** PROVIDED INFORMATION **
import Summits.RiemannHypothesis.RiemannHypothesis.Theorems.TiltedLandingLaw421R3Lens1ArcSignM

/-!
# TiltedLandingLaw421R3 — lens-1 (part N): the NODAL LINK — one nodal path from the pole `a` pays the law directly

LENS-1 gen-8 module image `rh33346-cover/lens-1/PoleLink-v1.lean` (landing target `…/Theorems/TiltedLandingLaw421R3Lens1ArcSignN.lean`; ONE import =
part M `…R3Lens1ArcSignM`, for its Cauchy–Riemann monotonicity lemma; checked BY CHAIN `lens-1/PoleLink-v1-chain.lean` = the J ⊕ K ⊕ L ⊕ M chain ⊕ this
part over the tree parts A–I + `…R3NestedSign`).

WHY (a second, much shorter ladder; SUMMON (O8-2)/(O8-4)).  Parts J–M price the ATOMIC class (30 % of the bank tops, C6 g39 J-census 351 / 1163) down to
the TONGUE SEAL, a per-gap, per-radius path statement that yields GAP ORDER ⇒ NET ⇒ RUNG 4 ⇒ the law.  The same harmonic-function picture contains a far
more economical certificate, valid for EVERY cluster size: with `G = f^{(j)}` and `φ = G′/G`, follow the nodal set `{Im φ = 0}` out of the pole `a`
keeping the positive face `{Im φ > 0}` on one fixed side.  Along such a path `Re φ` is MONOTONE (part M, Cauchy–Riemann + the one-sided sign) and it
starts at `∓∞` (simple pole of `φ` at `a`); so as soon as the path reaches a point where `Re φ` has the other sign — in particular as soon as it reaches
ANOTHER ZERO `v` of `G` (where `Re φ → ±∞`) — it has passed a point with `φ = 0`, i.e. a zero of `G′ = f^{(j+1)}`.  If that point is off the axis it is a
non-real critical point inside `a`ʼs closed Jensen disc (first disjunct of the law); if it is on the chord it is an NL event (second disjunct), because the
axis stretches such a walk can use are exactly the Laguerre-violating ones (`G·G″ ≥ 0` there: the positive face lies above them).  TEETH (real zeros of
`G`) never lie on the closure of a positive face, so — unlike the tongue seal — the link needs no tooth residual; and it needs no radius `δ`, no bad
pieces, no arc count.  Its content is ONE global topological fact about the nodal portrait: «a nodal chain of `∂F_a` leaving the pole `a` changes the
sign of `Re φ` (e.g. reaches the mate `v`) before it leaves `a`ʼs closed Jensen half-disc».

CONTENT.  §1 `phiAt` (the `φ` of parts C–M off the circle), `LinkCore` / `LeftSign` (the clauses of a link path), ★ `HalfLink f j a` («a nodal path out of
`a`, positive face on the side `κ ∈ {1, −1}`, inside the closed Jensen half-disc, reaching a point where `κ·Re φ ≥ 0`»), `PoleLink f j a v` (the same path
ending at another zero `v`), the OPEN laws ★ `TopLinkLawQ` (every non-isolated simple top is half-linked) and `AtomicLinkLawQ` (the same on part Jʼs atomic
class) · §2 pure analysis, PROVED: `re_monotoneOn_of_nodal_left_nonneg` (part Mʼs lemma mirrored), `norm_logDeriv_large_near` (`‖G′/G‖ → ∞` along a path
into a simple zero), `exists_re_neg_near_start`, `exists_re_pos_near_end`, ★ `exists_eq_zero_of_link` (monotone + blow-up + IVT ⇒ a zero of `ψ` on the path)
· §3 ★★ `pinning_of_halfLink` (PROVED: on a legal frame a half-linked simple top satisfies the lawʼs disjunction), `halfLink_of_poleLink` (PROVED), ★★ the
glued forms `topPinningResidual_of_atomicLinkSplit : AtomicLinkLawQ → NonAtomicTopResidualQ → TopPinningNonNestedAscResidual`,
`topPinningResidual_of_topLinkLaw : TopLinkLawQ → TopPinningNonNestedAscResidual`, `topPinning_of_topLinkLaw : TopLinkLawQ → TopPinning` (all PROVED),
and the bookkeeping `atomicLinkLaw_of_topLinkLaw`.

«HALF-LINK» PRECISELY (`HalfLink f j a`, with `G = f^{(j)}`, `φ = G′/G`): a sign `κ = 1` or `κ = −1` and a `C¹` path `σ : [0,1] → ℂ` with `σ 0 = a` such
that for every `s ∈ (0,1)`: `σ s` lies in `a`ʼs CLOSED Jensen disc (`NestedStep a (σ s)`) and in the closed upper half-plane; `G (σ s) ≠ 0`;
`Im φ (σ s) = 0` (nodal); `κ · Im φ ≥ 0` at the points `σ s + ε i σ′ s` for all small `ε > 0` (the positive face on the `κ`-left; vacuous where the
parametrisation rests, `σ′ s = 0`, which is how corners are traversed); at axis points `G·G″ ≥ 0` (real parts); and SOME `s₂ ∈ (0,1)` has
`κ · Re φ (σ s₂) ≥ 0`.  For `κ = 1` this is the chain of `∂F_a` LEAVING `a` counter-clockwise about the positive face `F_a` below `a` (`Re φ` increases from
`−∞`); for `κ = −1` the clockwise one (`Re φ` decreases from `+∞`).  A constant tail `σ ≡ σ s₂` on `[s₂, 1]` is allowed, so a tracer certifies `HalfLink` by
exhibiting the chain up to its first point with `κ·Re φ ≥ 0`.  `PoleLink f j a v`: the same clauses on `(0,1)` and `σ 1 = v`; for a zero `v` of `G` with
`G′ v ≠ 0` it implies `HalfLink` (`Re φ → +κ·∞` at `v`).

HOW IT CAN FAIL («strangled top»): both chains of `∂F_a` out of `a` reach `a`ʼs circle (at far ends of bad pieces, with `Re φ` still of the starting
sign) or leave the closed Jensen disc before `Re φ` changes sign — then the level-0 point of `∂F_a` that the law needs (if any) sits on a stretch of `∂F_a`
not adjacent to `a` (e.g. on a tongueʼs sealing arc), and the link says nothing.  On the two-piece atomic portrait the mate `v` is adjacent to `a` on
`∂F_a` (the chain `a → v` is the inner boundary of the sea `S₀`, strictly inside the Jensen disc near `a` since `Im[φ − 1/(z−a)](a) < −1/2`), so the link is
expected to hold there; no census yet — the CENSUS ASK is on the bus (per J-census class 351 / 532 / 245 / 27 / 8: first event of each chain out of `a`).

HONEST LABEL / PRICE: §2–§3 are PROVED calculus and bookkeeping; the laws `TopLinkLawQ` ⊇ `AtomicLinkLawQ` are OPEN, UNDECIDED, census pending; they are
REFORMULATION-STRENGTH sufficient conditions (each implies the law on its class in forty lines) whose content is the global topology of the nodal set of
`Im (G′/G)` — the same missing machinery as the tongue seal, but ONE statement for all cluster sizes, tooth-free and radius-free.  `TopPinning`, every law of
parts J–M, 33346, 33347 OPEN; nothing here bears on the truth of RH; RH is not proved; checked ≠ landed ≠ proved.
-/

noncomputable section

** TASK DETAILS **
Copy each line of the records verbatim.

** COMPLETED TASK **
import Summits.RiemannHypothesis.RiemannHypothesis.Theorems.TiltedLandingLaw421R3Lens1ArcSignM

/-!
# TiltedLandingLaw421R3 — lens-1 (part N): the NODAL LINK — one nodal path from the pole `a` pays the law directly

LENS-1 gen-8 module image `rh33346-cover/lens-1/PoleLink-v1.lean` (landing target `…/Theorems/TiltedLandingLaw421R3Lens1ArcSignN.lean`; ONE import =
part M `…R3Lens1ArcSignM`, for its Cauchy–Riemann monotonicity lemma; checked BY CHAIN `lens-1/PoleLink-v1-chain.lean` = the J ⊕ K ⊕ L ⊕ M chain ⊕ this
part over the tree parts A–I + `…R3NestedSign`).

WHY (a second, much shorter ladder; SUMMON (O8-2)/(O8-4)).  Parts J–M price the ATOMIC class (30 % of the bank tops, C6 g39 J-census 351 / 1163) down to
the TONGUE SEAL, a per-gap, per-radius path statement that yields GAP ORDER ⇒ NET ⇒ RUNG 4 ⇒ the law.  The same harmonic-function picture contains a far
more economical certificate, valid for EVERY cluster size: with `G = f^{(j)}` and `φ = G′/G`, follow the nodal set `{Im φ = 0}` out of the pole `a`
keeping the positive face `{Im φ > 0}` on one fixed side.  Along such a path `Re φ` is MONOTONE (part M, Cauchy–Riemann + the one-sided sign) and it
starts at `∓∞` (simple pole of `φ` at `a`); so as soon as the path reaches a point where `Re φ` has the other sign — in particular as soon as it reaches
ANOTHER ZERO `v` of `G` (where `Re φ → ±∞`) — it has passed a point with `φ = 0`, i.e. a zero of `G′ = f^{(j+1)}`.  If that point is off the axis it is a
non-real critical point inside `a`ʼs closed Jensen disc (first disjunct of the law); if it is on the chord it is an NL event (second disjunct), because the
axis stretches such a walk can use are exactly the Laguerre-violating ones (`G·G″ ≥ 0` there: the positive face lies above them).  TEETH (real zeros of
`G`) never lie on the closure of a positive face, so — unlike the tongue seal — the link needs no tooth residual; and it needs no radius `δ`, no bad
pieces, no arc count.  Its content is ONE global topological fact about the nodal portrait: «a nodal chain of `∂F_a` leaving the pole `a` changes the
sign of `Re φ` (e.g. reaches the mate `v`) before it leaves `a`ʼs closed Jensen half-disc».

CONTENT.  §1 `phiAt` (the `φ` of parts C–M off the circle), `LinkCore` / `LeftSign` (the clauses of a link path), ★ `HalfLink f j a` («a nodal path out of
`a`, positive face on the side `κ ∈ {1, −1}`, inside the closed Jensen half-disc, reaching a point where `κ·Re φ ≥ 0`»), `PoleLink f j a v` (the same path
ending at another zero `v`), the OPEN laws ★ `TopLinkLawQ` (every non-isolated simple top is half-linked) and `AtomicLinkLawQ` (the same on part Jʼs atomic
class) · §2 pure analysis, PROVED: `re_monotoneOn_of_nodal_left_nonneg` (part Mʼs lemma mirrored), `norm_logDeriv_large_near` (`‖G′/G‖ → ∞` along a path
into a simple zero), `exists_re_neg_near_start`, `exists_re_pos_near_end`, ★ `exists_eq_zero_of_link` (monotone + blow-up + IVT ⇒ a zero of `ψ` on the path)
· §3 ★★ `pinning_of_halfLink` (PROVED: on a legal frame a half-linked simple top satisfies the lawʼs disjunction), `halfLink_of_poleLink` (PROVED), ★★ the
glued forms `topPinningResidual_of_atomicLinkSplit : AtomicLinkLawQ → NonAtomicTopResidualQ → TopPinningNonNestedAscResidual`,
`topPinningResidual_of_topLinkLaw : TopLinkLawQ → TopPinningNonNestedAscResidual`, `topPinning_of_topLinkLaw : TopLinkLawQ → TopPinning` (all PROVED),
and the bookkeeping `atomicLinkLaw_of_topLinkLaw`.

«HALF-LINK» PRECISELY (`HalfLink f j a`, with `G = f^{(j)}`, `φ = G′/G`): a sign `κ = 1` or `κ = −1` and a `C¹` path `σ : [0,1] → ℂ` with `σ 0 = a` such
that for every `s ∈ (0,1)`: `σ s` lies in `a`ʼs CLOSED Jensen disc (`NestedStep a (σ s)`) and in the closed upper half-plane; `G (σ s) ≠ 0`;
`Im φ (σ s) = 0` (nodal); `κ · Im φ ≥ 0` at the points `σ s + ε i σ′ s` for all small `ε > 0` (the positive face on the `κ`-left; vacuous where the
parametrisation rests, `σ′ s = 0`, which is how corners are traversed); at axis points `G·G″ ≥ 0` (real parts); and SOME `s₂ ∈ (0,1)` has
`κ · Re φ (σ s₂) ≥ 0`.  For `κ = 1` this is the chain of `∂F_a` LEAVING `a` counter-clockwise about the positive face `F_a` below `a` (`Re φ` increases from
`−∞`); for `κ = −1` the clockwise one (`Re φ` decreases from `+∞`).  A constant tail `σ ≡ σ s₂` on `[s₂, 1]` is allowed, so a tracer certifies `HalfLink` by
exhibiting the chain up to its first point with `κ·Re φ ≥ 0`.  `PoleLink f j a v`: the same clauses on `(0,1)` and `σ 1 = v`; for a zero `v` of `G` with
`G′ v ≠ 0` it implies `HalfLink` (`Re φ → +κ·∞` at `v`).

HOW IT CAN FAIL («strangled top»): both chains of `∂F_a` out of `a` reach `a`ʼs circle (at far ends of bad pieces, with `Re φ` still of the starting
sign) or leave the closed Jensen disc before `Re φ` changes sign — then the level-0 point of `∂F_a` that the law needs (if any) sits on a stretch of `∂F_a`
not adjacent to `a` (e.g. on a tongueʼs sealing arc), and the link says nothing.  On the two-piece atomic portrait the mate `v` is adjacent to `a` on
`∂F_a` (the chain `a → v` is the inner boundary of the sea `S₀`, strictly inside the Jensen disc near `a` since `Im[φ − 1/(z−a)](a) < −1/2`), so the link is
expected to hold there; no census yet — the CENSUS ASK is on the bus (per J-census class 351 / 532 / 245 / 27 / 8: first event of each chain out of `a`).

HONEST LABEL / PRICE: §2–§3 are PROVED calculus and bookkeeping; the laws `TopLinkLawQ` ⊇ `AtomicLinkLawQ` are OPEN, UNDECIDED, census pending; they are
REFORMULATION-STRENGTH sufficient conditions (each implies the law on its class in forty lines) whose content is the global topology of the nodal set of
`Im (G′/G)` — the same missing machinery as the tongue seal, but ONE statement for all cluster sizes, tooth-free and radius-free.  `TopPinning`, every law of
parts J–M, 33346, 33347 OPEN; nothing here bears on the truth of RH; RH is not proved; checked ≠ landed ≠ proved.
-/

noncomputable section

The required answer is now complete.